● **TASK STATEMENT**:
Word for word, please restate the line containing "rw [tf25_117_eq, tg25_117_eq]" and all the lines that follow it to the end of the data.

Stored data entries

------------------------------------------------

import Summits.HubbardSuperconductivity.HubbardSuperconductivity.Theorems.AnisotropyChordTransferFibre3FinX3Eval
import Summits.HubbardSuperconductivity.HubbardSuperconductivity.Theorems.AnisotropyChordTransferFibre3FinX3T25c117

/-!
# Route `AnisotropyChord` / H0 rotor rung: FIN per-`L` GM₃ (X4), `L = 25` — row-C cell fact of cell 117

Kernel fact `xcCellAnyT0 25 (49/50) 100 1539669424341946 1578161159950495 89 tb = true` (row C of cert cell 117 with `b = 89/100` and the `T⁺·D` brackets `tb` exported by the row-`N₁` fact `xn25_117`): the recomputed tables are rewritten to the certified literals of `…FinX3T25c117` and the check is decided by the kernel; assembled in `…FinX3GM3TwentyFive`.
Prover seat `hubbard-h0-rotor-p3` g8; helper for piece A = stmt-HubbardSuperconductivity-23918 of rung 19089 (`--supports`, helper class).
WHAT THIS IS NOT: nothing here proves superconductivity in the Hubbard model (rotor TARGET as worded stays FALSE, g15 verdict); kernel facts for the FIN certificate of ONE conditional reduction.  Tree imports only; zero data; standard axioms.
-/

set_option linter.dupNamespace false
set_option autoImplicit false

namespace Summit.HubbardSuperconductivity.HubbardSuperconductivity.Theorems.AnisotropyChord.Transfer.Fibre3

namespace FinXD

open FinXB FinCell Hole2

set_option maxHeartbeats 4000000 in
/-- row C of cell 117 of `L = 25` (`b = 89/100`). [folklore] -/
theorem xc25_117 : xcCellAnyT0 25 (49/50 : ℚ) 100 1539669424341946 1578161159950495 89 ((4634646237915145 : ℤ), (4762373352087765 : ℤ)) = true := by
  unfold xcCellAnyT0
  rw [tf25_117_eq, tg25_117_eq]
  decide +kernel

end FinXD

end Summit.HubbardSuperconductivity.HubbardSuperconductivity.Theorems.AnisotropyChord.Transfer.Fibre3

------------------------------------------------

● **SOLVED PROBLEM**:
  rw [tf25_117_eq, tg25_117_eq]
  decide +kernel

end FinXD

end Summit.HubbardSuperconductivity.HubbardSuperconductivity.Theorems.AnisotropyChord.Transfer.Fibre3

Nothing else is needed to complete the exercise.